In Figure 6b, the average azimuth error over 14 subjects is shown separately for target positions grouped into front and behind. Remember that virtual sources in TestVR were rendered for horizontal head orientations restricted to the frontal range (−90${}^{°}\le {\theta }_h\le +$90${}^{°}$), and in TestReal, subjects were asked not to move their heads beyond this range. With the exception of V23, the average azimuth errors were lower for sources in front than sources behind. For target sources in the frontal hemisphere, the subject could rotate his head towards the target source to a region where the interaural differences and the minimum audible angle were the smallest. When facing the sound source directly, subjects could give more accurate azimuth responses than they could to target sources behind.

Elevation: The elevation error was calculated as the absolute difference between target and response elevations, separately for negative (<0${}^{°}$, N), zero (=0${}^{°}$, Z) and positive (>0${}^{°}$, P) target elevations. The lower part of Figure 7 shows the elevation error averaged over 14 subjects. According to the Shapiro–Wilk test of normality, the elevation errors could not be assumed to be normally distributed. Therefore, the Friedman test was applied, according to which there were significant differences in the average elevation error when localizing real or different virtual sources for negative (p < ${10}^{-4}$) and zero (p = 0.01) target elevations. The multiple comparison after the Friedman test (function friedmanmc in R [21]) revealed significantly different average elevation errors between real sources and V11, between real sources and V21 (for negative target elevations) and between real sources and V23 (for zero target elevations).

To offer some information about the signs of the response elevations, the upper part of Figure 7 shows, for each average elevation error split into N, Z and P, the percentages of response elevations which were positive, zero or negative. To calculate these percentages, response elevations were classified as positive or negative, if they were above +5${}^{°}$ or below −5${}^{°}$, respectively; and they were classified as zero if they were between −5${}^{°}$ and +5${}^{°}$.

With real sources, the signs of response elevations were in good agreement with the signs of target elevations, i.e., the majority of negative, zero and positive real target sources were perceived correctly as negative, zero and positive, respectively. Nevertheless, it should be noted that, as shown in the lower part of Figure 5, the response elevations for TestReal extended from below −50${}^{°}$ to above +70${}^{°}$, although the target elevations varied between −20${}^{°}$ and +25${}^{°}$ only. Indeed, subjects tended to underestimate negative elevations and overestimate positive elevations. This was presumably caused by response mapping to the GUI, which included the additional step of translating the perceived elevation in the vertical angle to the horizontal plane, which apparently could not be performed correctly by the subjects.

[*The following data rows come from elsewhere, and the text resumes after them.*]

import Summits.CriticalPhenomena.Ising3D.Control2DTaylorSound
import Summits.CriticalPhenomena.Ising3D.Control2DOpeConvergenceFree
import Mathlib.Tactic.Linarith
import Mathlib.Tactic.Positivity
import HarnessLib

/-!
# Derivative functionals act termwise on the sum rule of EVERY unitary solution at `Δ_σ > 0` — the `_taylor` soundness
# theorems without their `2Δ_σ` clauses
(cell `pub-ising3x`, seat controls-1 gen 44; KERNEL PATH of the 2D derivative-functional certificates — CONTROL-ONLY; sequel to
`Control2DTaylorTermwise` / `Control2DTaylorSound` (gen 14) and `Control2DOpeConvergenceFree` (gen 43))

HONEST FRAMING: lottery ticket; floor = tightest certified 3D Ising CFT bounds; no exact-solution
claim without a proof. CONTROL-ONLY (`d = 2`, axiom set `A2D′`); nothing numerical is asserted here, no certificate,
functional or number of the record is touched, and no new hypothesis or named fact enters.

WHAT THIS FILE ADDS. A Taylor (derivative) functional `φ` at a diagonal point `(x,x)` acts termwise on the typed sum rule
`Σ p_i F_-[g_i] = -F_-[1]` only under an M-test, which `Control2DTaylorTermwise.hasSum_taylor_family` reduced to absolute
convergence of the diagonal expansion `Σ p_i g_i(y,y)` at every `y ∈ (0,1)`. Gen 14 derived that convergence inside each
statement's contradiction branch from a LOWER BOUND on the exchanged dimensions (`U > 2Δ_σ`, `e₁ > 2Δ_σ`, `G > 2Δ_σ`, `Δ_σ < 1`),
so every `_taylor` soundness theorem of `Control2DTaylorSound` carries such clauses. Gen 43's `opeConvergent_free` gives the
convergence for EVERY unitary solution at `Δ_σ > 0`, hence:

* **`CrossingData.hasSum_taylor_free`** — `IsTaylorFunctional x x φ`, `0 < x < 1`, `IsUnitary`, `SatisfiesCrossing s`, `0 < s`
  ⇒ `HasSum (fun i => p_i · φ(F_-[g_i])) (-φ(F_-[1]))`: every derivative functional at a diagonal point of the square acts
  termwise on the sum rule of every unitary typed solution — no gap, box, location or `Δ_σ < 1` clause.
* The `_taylor_free` twins of the ten gen-14 soundness theorems, with «`e₁ > 2Δ_σ`, `G > 2Δ_σ`, `U > 2Δ_σ`, `gap > 2Δ_σ`,
  `Δ_σ < 1`» replaced by «`0 < Δ_σ`» (resp. `0 < σ₁` for the D-box kinds): `GapObligations.gapExcluded_taylor_free`,
  `OpeObligations.opeBound_taylor_free`, `BoxObligations.boxExcluded_taylor_free / excludedOn_taylor_free /
  rectExcluded_taylor_free / excludedOn₂_taylor_free`, `OpeA2DObligations.opeUpper_taylor_free / opeLower_taylor_free`,
  `OpeEpsA2DObligations.opeEpsUpper_taylor_free / opeEpsLower_taylor_free`.

For the record (`Δ_σ = 1/8`, `e₁ ≈ 0.98`, `G = 2`, `U ≈ 1`) the old clauses held anyway: this is index-tidying of the kernel
path, not a new bound — the soundness of the derivative-functional certificate kinds no longer refers to where the `A2D′`
numbers sit relative to `2Δ_σ`. The gen-14 theorems are kept (they also cover `Δ_σ ≤ 0`, where the typed class is degenerate).

NOT claimed: anything at `Δ_σ ≤ 0`; anything numerical; any certificate obligation discharged; anything three-dimensional.

References: R. Rattazzi, V. S. Rychkov, E. Tonni, A. Vichi, JHEP 12 (2008) 031, §5 (the linear-functional argument)
[cite: RattazziEtAl2008, §5]; A. de la Fuente, arXiv:1904.09801, §2 (`A2D′`). Tree: `hasSum_taylor_family`
(`Control2DTaylorTermwise`); `opeConvergent_free` (`Control2DOpeConvergenceFree`); `BoxObligations.false_of_hasSum`,
`GapObligations`, `OpeObligations`, `OpeA2DObligations`, `OpeEpsA2DObligations` and the gen-14 `_taylor` proofs
(`Control2DTaylorSound`, `Control2DOpeTwoSided`, `Control2DOpeEpsTwoSided`), followed here verbatim with the free termwise
identity substituted.
-/

namespace Summit.CriticalPhenomena.Ising3D.Control2D

open Set
open Literature.MathematicalPhysics.QuantumFieldTheory.ConformalBootstrap3D

namespace CrossingData

variable {D : CrossingData} {s x : ℝ} {φ : (ℝ → ℝ → ℝ) →ₗ[ℝ] ℝ}

/-- **Termwise action of a derivative functional, hypothesis-free at `Δ_σ > 0`.** For every unitary solution of the typed
`⟨σσσσ⟩` sum rule at `Δ_σ = s > 0` and every Taylor functional `φ` at a diagonal point `(x,x)`, `0 < x < 1`:
`Σ_i p_i φ(F_-[g_i]) = -φ(F_-[1])` as a `HasSum` — `hasSum_taylor_family` with its diagonal-convergence input discharged by
`opeConvergent_free`. [cite: RattazziEtAl2008, §5] -/
theorem hasSum_taylor_free (hφ : IsTaylorFunctional x x φ) (hx0 : 0 < x) (hx1 : x < 1) (hU : D.IsUnitary)
    (hC : D.SatisfiesCrossing s) (hs : 0 < s) :
    HasSum (fun i => D.p i * φ (crossF s (-1) (globalBlock (D.Δ i) (D.spin i))))
      (-(φ (crossF s (-1) (fun _ _ => (1 : ℝ))))) :=
  hasSum_taylor_family hφ hx0 hx1 (fun i => (hU i).2.1) (fun i => (hU i).2.2) hC
    (fun y hy => opeConvergent_free hU hC hs y y hy hy)

end CrossingData

/-! ### Gap and OPE certificates (`Control2DBootstrap`) -/

namespace GapObligations

variable {φ : (ℝ → ℝ → ℝ) →ₗ[ℝ] ℝ} {s U E₀ x : ℝ}

/-- **Soundness of a gap certificate by a Taylor functional, at `Δ_σ > 0`, no clause on `U`.** A Taylor functional at a
diagonal point `(x,x)`, `0 < x < 1`, satisfying the gap obligations excludes the gap `U` whenever `Δ_σ > 0` (compare
`gapExcluded_taylor`: `U > 2Δ_σ`, `Δ_σ < 1`). [cite: RattazziEtAl2008, §5] -/
theorem gapExcluded_taylor_free (hφ : IsTaylorFunctional x x φ) (hx0 : 0 < x) (hx1 : x < 1) (hs : 0 < s)
    (h : GapObligations φ s U E₀) : GapExcluded s U := by
  intro D hU hC hgap
  have hsum := CrossingData.hasSum_taylor_free hφ hx0 hx1 hU hC hs
  have hnn : ∀ i, 0 ≤ D.p i * φ (crossF s (-1) (globalBlock (D.Δ i) (D.spin i))) := fun i =>
    mul_nonneg (hU i).2.2
      (h.blockPositive (D.spin i) (hU i).1 (D.Δ i) (hU i).2.1 (fun h0 => hgap i h0))
  have h0 : (0 : ℝ) ≤ -(φ (crossF s (-1) (fun _ _ => (1 : ℝ)))) := hsum.nonneg hnn
  linarith [h.identity_pos]

end GapObligations

namespace OpeObligations

variable {φ : (ℝ → ℝ → ℝ) →ₗ[ℝ] ℝ} {s gap P E₀ x : ℝ}

/-- **Soundness of an OPE certificate by a Taylor functional, at `Δ_σ > 0`, no clause on the gap** (compare
`opeBound_taylor`: `gap > 2Δ_σ`, `Δ_σ < 1`): termwise, `p_T φ[F_T] ≤ Σ p φ[F] = -φ[F_1] < P φ[F_T]`.
[cite: RattazziEtAl2008, §5] -/
theorem opeBound_taylor_free (hφ : IsTaylorFunctional x x φ) (hx0 : 0 < x) (hx1 : x < 1) (hs : 0 < s)
    (h : OpeObligations φ s gap P E₀) : OpeBound s gap P := by
  intro D hU hC hgap i hΔ hspin
  have hsum := CrossingData.hasSum_taylor_free hφ hx0 hx1 hU hC hs
  have hnn : ∀ j, 0 ≤ D.p j * φ (crossF s (-1) (globalBlock (D.Δ j) (D.spin j))) := fun j =>
    mul_nonneg (hU j).2.2
      (h.blockPositive (D.spin j) (hU j).1 (D.Δ j) (hU j).2.1 (fun h0 => hgap j h0))
  have hle : D.p i * φ (crossF s (-1) (globalBlock (D.Δ i) (D.spin i)))
      ≤ -(φ (crossF s (-1) (fun _ _ => (1 : ℝ)))) := le_hasSum hsum i (fun j _ => hnn j)
  rw [hΔ, hspin] at hle
  have hT := h.stress_pos
  have hI := h.identity_ope
  by_contra hnot
  have hPle : P ≤ D.p i := not_lt.mp hnot
  have : P * φ (crossF s (-1) (globalBlock 2 2)) ≤
      D.p i * φ (crossF s (-1) (globalBlock 2 ((2 : ℕ)))) :=
    mul_le_mul_of_nonneg_right hPle hT.le
  linarith

end OpeObligations

/-! ### Kind `box` (`FORMAT deriv-functional-2d/2` and `/3`) -/

namespace BoxObligations

variable {φ : (ℝ → ℝ → ℝ) →ₗ[ℝ] ℝ} {s G δ e₁ e₂ E₀ x : ℝ}

/-- **Soundness of kind `box` for a Taylor functional, at `Δ_σ > 0`, ANY box** (compare `boxExcluded_taylor`: `e₁ > 2Δ_σ`,
`G > 2Δ_σ`, `Δ_σ < 1`): a Taylor functional at `(x,x)` satisfying the box obligations gives `BoxExcluded s G δ e₁ e₂`.
[cite: RattazziEtAl2008, §5] -/
theorem boxExcluded_taylor_free (hφ : IsTaylorFunctional x x φ) (hx0 : 0 < x) (hx1 : x < 1) (hs : 0 < s)
    (h : BoxObligations φ s G δ e₁ e₂ E₀) : BoxExcluded s G δ e₁ e₂ := by
  intro D hU hC hS hT2
  exact h.false_of_hasSum hU hS hT2 (CrossingData.hasSum_taylor_free hφ hx0 hx1 hU hC hs)

/-- **Kind `box`, location-wise, at `Δ_σ > 0`, no clause on `G`** (compare `excludedOn_taylor`: `G > 2Δ_σ`, `Δ_σ < 1`):
`ExcludedOn s G δ (Icc e₁ e₂)`, the input of `twoSided_of_cover`. [cite: RattazziEtAl2008, §5] -/
theorem excludedOn_taylor_free (hφ : IsTaylorFunctional x x φ) (hx0 : 0 < x) (hx1 : x < 1) (hs : 0 < s)
    (h : BoxObligations φ s G δ e₁ e₂ E₀) : ExcludedOn s G δ (Icc e₁ e₂) :=
  (h.boxExcluded_taylor_free hφ hx0 hx1 hs).excludedOn

/-- **D-box (`FORMAT /3`) for a Taylor functional, at `σ₁ > 0`** (compare `rectExcluded_taylor`: `e₁ > 2σ₂`, `G > 2σ₂`,
`σ₂ < 1`): one Taylor functional satisfying the box obligations at every `s ∈ [σ₁, σ₂]` gives `RectExcluded G δ σ₁ σ₂ e₁ e₂`.
[cite: RattazziEtAl2008, §5] -/
theorem rectExcluded_taylor_free {σ₁ σ₂ : ℝ} (hφ : IsTaylorFunctional x x φ) (hx0 : 0 < x) (hx1 : x < 1)
    (hσ : 0 < σ₁) (h : ∀ s ∈ Icc σ₁ σ₂, BoxObligations φ s G δ e₁ e₂ E₀) : RectExcluded G δ σ₁ σ₂ e₁ e₂ :=
  fun s hs => (h s hs).boxExcluded_taylor_free hφ hx0 hx1 (lt_of_lt_of_le hσ hs.1)

/-- **D-box, location-wise, at `σ₁ > 0`** (compare `excludedOn₂_taylor`: `G > 2σ₂`, `σ₂ < 1`): the pointwise exclusion of
every pair of the rectangle, `ExcludedOn₂ G δ ([σ₁,σ₂] × [e₁,e₂])` — the input of the strip / island cover assembly.
[cite: RattazziEtAl2008, §5] -/
theorem excludedOn₂_taylor_free {σ₁ σ₂ : ℝ} (hφ : IsTaylorFunctional x x φ) (hx0 : 0 < x) (hx1 : x < 1)
    (hσ : 0 < σ₁) (h : ∀ s ∈ Icc σ₁ σ₂, BoxObligations φ s G δ e₁ e₂ E₀) :
    ExcludedOn₂ G δ (Icc σ₁ σ₂ ×ˢ Icc e₁ e₂) := by
  rintro ⟨s, x₀⟩ ⟨hs, hx₀⟩
  exact (h s hs).excludedOn_taylor_free hφ hx0 hx1 (lt_of_lt_of_le hσ hs.1) x₀ hx₀

end BoxObligations

/-! ### Kind `ope2` (`Control2DOpeTwoSided`) -/

namespace OpeA2DObligations

variable {φ : (ℝ → ℝ → ℝ) →ₗ[ℝ] ℝ} {s G δ e₁ e₂ P E₀ x : ℝ}

/-- **Soundness of kind `ope2`, sense upper, for a Taylor functional, at `Δ_σ > 0`** (compare `opeUpper_taylor`:
`e₁ > 2Δ_σ`, `G > 2Δ_σ`, `Δ_σ < 1`). [cite: RattazziEtAl2008, §5] -/
theorem opeUpper_taylor_free (hφ : IsTaylorFunctional x x φ) (hx0 : 0 < x) (hx1 : x < 1) (hs : 0 < s)
    (h : OpeA2DObligations φ s G δ e₁ e₂ P E₀) (hX : 0 < φ (crossF s (-1) (globalBlock 2 2))) :
    OpeUpperA2D s G δ e₁ e₂ P := by
  intro D hU hC hS hT2
  unfold CrossingData.stressCoeff
  refine indicator_tsum_lt_of_hasSum D.stressSet (CrossingData.hasSum_taylor_free hφ hx0 hx1 hU hC hs)
    (fun i => (hU i).2.2) (fun i hi => ?_) (fun i hi => h.blockPositive_off_T hU hS hT2 i hi) h.identity_ope hX
  obtain ⟨hΔ, hℓ⟩ := hi
  rw [hΔ, hℓ]

/-- **Soundness of kind `ope2`, sense lower, for a Taylor functional, at `Δ_σ > 0`** (compare `opeLower_taylor`).
[cite: RattazziEtAl2008, §5] -/
theorem opeLower_taylor_free (hφ : IsTaylorFunctional x x φ) (hx0 : 0 < x) (hx1 : x < 1) (hs : 0 < s)
    (h : OpeA2DObligations φ s G δ e₁ e₂ P E₀) (hX : φ (crossF s (-1) (globalBlock 2 2)) < 0) :
    OpeLowerA2D s G δ e₁ e₂ P := by
  intro D hU hC hS hT2
  unfold CrossingData.stressCoeff
  refine lt_indicator_tsum_of_hasSum D.stressSet (CrossingData.hasSum_taylor_free hφ hx0 hx1 hU hC hs)
    (fun i => (hU i).2.2) (fun i hi => ?_) (fun i hi => h.blockPositive_off_T hU hS hT2 i hi) h.identity_ope hX
  obtain ⟨hΔ, hℓ⟩ := hi
  rw [hΔ, hℓ]

end OpeA2DObligations

/-! ### Kind `ope2eps` (`Control2DOpeEpsTwoSided`) -/

namespace OpeEpsA2DObligations

variable {φ : (ℝ → ℝ → ℝ) →ₗ[ℝ] ℝ} {s G δ e₁ e₂ P E₀ x : ℝ}

/-- **Soundness of kind `ope2eps`, sense upper, for a Taylor functional, at `Δ_σ > 0`** (compare `opeEpsUpper_taylor`:
`e₁ > 2Δ_σ`, `G > 2Δ_σ`, `Δ_σ < 1`): the obligations plus `φ[F_-[g_{Δ,0}]] > 0` on the box and `P > 0` give
`OpeEpsUpperA2D`. [cite: RattazziEtAl2008, §5] -/
theorem opeEpsUpper_taylor_free (hφ : IsTaylorFunctional x x φ) (hx0 : 0 < x) (hx1 : x < 1) (hs : 0 < s)
    (h : OpeEpsA2DObligations φ s G δ e₁ e₂ P E₀) (hP : 0 < P)
    (hX : ∀ Δ : ℝ, e₁ ≤ Δ → Δ ≤ e₂ → 0 < φ (crossF s (-1) (globalBlock Δ 0))) :
    OpeEpsUpperA2D s G δ e₁ e₂ P := by
  intro D hU hC hS hT2
  unfold CrossingData.boxWeight
  refine (box_tsum_lt_of_hasSum (D.boxSet e₁ e₂) (c := fun i => (2 : ℝ) ^ (-D.Δ i))
    (CrossingData.hasSum_taylor_free hφ hx0 hx1 hU hC hs) (fun i => (hU i).2.2)
    (fun i _ => Real.rpow_pos_of_pos (by norm_num) _)
    (fun i hi => h.blockPositive_off_box hU hS hT2 i hi) (fun i hi => ?_) (fun i hi => ?_) hP).2
  · obtain ⟨h0, hΔ⟩ := hi
    have := hX (D.Δ i) hΔ.1 hΔ.2
    rwa [h0]
  · obtain ⟨h0, hΔ⟩ := hi
    have := h.identity_ope (D.Δ i) hΔ.1 hΔ.2
    rwa [h0, div_two_rpow_neg]

/-- **Soundness of kind `ope2eps`, sense lower, for a Taylor functional, at `Δ_σ > 0`** (compare `opeEpsLower_taylor`):
the obligations plus a uniform negative sign margin `2^Δ φ[F_-[g_{Δ,0}]] ≤ -σ < 0` on the box, a non-empty box and `P > 0` give
`OpeEpsLowerA2D`. [cite: RattazziEtAl2008, §5] -/
theorem opeEpsLower_taylor_free (hφ : IsTaylorFunctional x x φ) (hx0 : 0 < x) (hx1 : x < 1) (hs : 0 < s)
    (h : OpeEpsA2DObligations φ s G δ e₁ e₂ P E₀) (hP : 0 < P) (he₁₂ : e₁ ≤ e₂) {σ : ℝ} (hσ : 0 < σ)
    (hX : ∀ Δ : ℝ, e₁ ≤ Δ → Δ ≤ e₂ → (2 : ℝ) ^ Δ * φ (crossF s (-1) (globalBlock Δ 0)) ≤ -σ) :
    OpeEpsLowerA2D s G δ e₁ e₂ P := by
  intro D hU hC hS hT2
  unfold CrossingData.boxWeight
  have ha₁ : 0 < φ (crossF s (-1) (fun _ _ => (1 : ℝ))) := by
    have h1 := h.identity_ope e₁ le_rfl he₁₂
    have h2 := hX e₁ le_rfl he₁₂
    nlinarith
  refine (lt_box_tsum_of_hasSum (D.boxSet e₁ e₂) (c := fun i => (2 : ℝ) ^ (-D.Δ i))
    (CrossingData.hasSum_taylor_free hφ hx0 hx1 hU hC hs) (fun i => (hU i).2.2)
    (fun i _ => Real.rpow_pos_of_pos (by norm_num) _)
    (fun i hi => h.blockPositive_off_box hU hS hT2 i hi) hσ (fun i hi => ?_) (fun i hi => ?_) ha₁ hP).2
  · obtain ⟨h0, hΔ⟩ := hi
    have := hX (D.Δ i) hΔ.1 hΔ.2
    rwa [h0, div_two_rpow_neg]
  · obtain ⟨h0, hΔ⟩ := hi
    have := h.identity_ope (D.Δ i) hΔ.1 hΔ.2
    rwa [h0, div_two_rpow_neg]

end OpeEpsA2DObligations

/-! ### At `Δ_σ = 1/8` -/

/-- **At `Δ_σ = 1/8`**: a Taylor functional at any diagonal point of the square satisfying the gap obligations excludes its
gap `U` — whatever `U` is (the gen-14 twin needed `U > 1/4`). CONTROL-ONLY; no certificate obligation is discharged here.
[cite: RattazziEtAl2008, §5] -/
theorem gapExcluded_taylor_eighth {φ : (ℝ → ℝ → ℝ) →ₗ[ℝ] ℝ} {U E₀ x : ℝ} (hφ : IsTaylorFunctional x x φ)
    (hx0 : 0 < x) (hx1 : x < 1) (h : GapObligations φ (1 / 8) U E₀) : GapExcluded (1 / 8) U :=
  h.gapExcluded_taylor_free hφ hx0 hx1 (by norm_num)

end Summit.CriticalPhenomena.Ising3D.Control2D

With virtual sources, on the other hand, accordance of the signs between target and response elevations could be observed only in a weak form for V23 and HTK; for V11, V13 and V21, target elevations were perceived as zero or positive most of the time, regardless of the sign of the target elevation. Additionally, with HTK, a large percentage of zero target elevations were perceived as positive.

Externalization rate: Externalization rate was defined as the percentage of the time a target source was perceived as outside the head. The responses given for the source distance were converted into an externalization rate by dividing them into two groups: “not externalized” (scores 0 and 1) and “externalized” (scores 2, 3 and 4), and then calculating the percentage of responses classified as externalized. Figure 8 shows the externalization rate over target azimuths.

As the polar diagrams in Figure 8 show, real sources were almost always externalized, which was an expected result. Externalization rates for virtual sources generated with V11, V21 and HTK were comparable to externalization rates for real sources, whereas for virtual sources generated with V13 and V23, externalization rates were markedly lower. Figure 9 shows the externalization rates averaged over target positions. According to the Shapiro–Wilk test of normality, the average externalization rates could not be assumed to be normally distributed. Therefore, the Friedman test was applied, which revealed significant differences in the average externalization rates when listening to real or different virtual sources (p < ${10}^{-4}$). According to the multiple comparison after the Friedman test, virtual sources generated with V13 and V23 were significantly less externalized than other sources. There were no significant differences between the externalization rates of virtual sources generated with V11, V21 and HTK and the real sources.

Reversal rates:

Table 2. Reversal rate when localizing real sources in TestReal (Real Source) and virtual sources in TestVR (generated with V11, V13, V21, V23 and HTK).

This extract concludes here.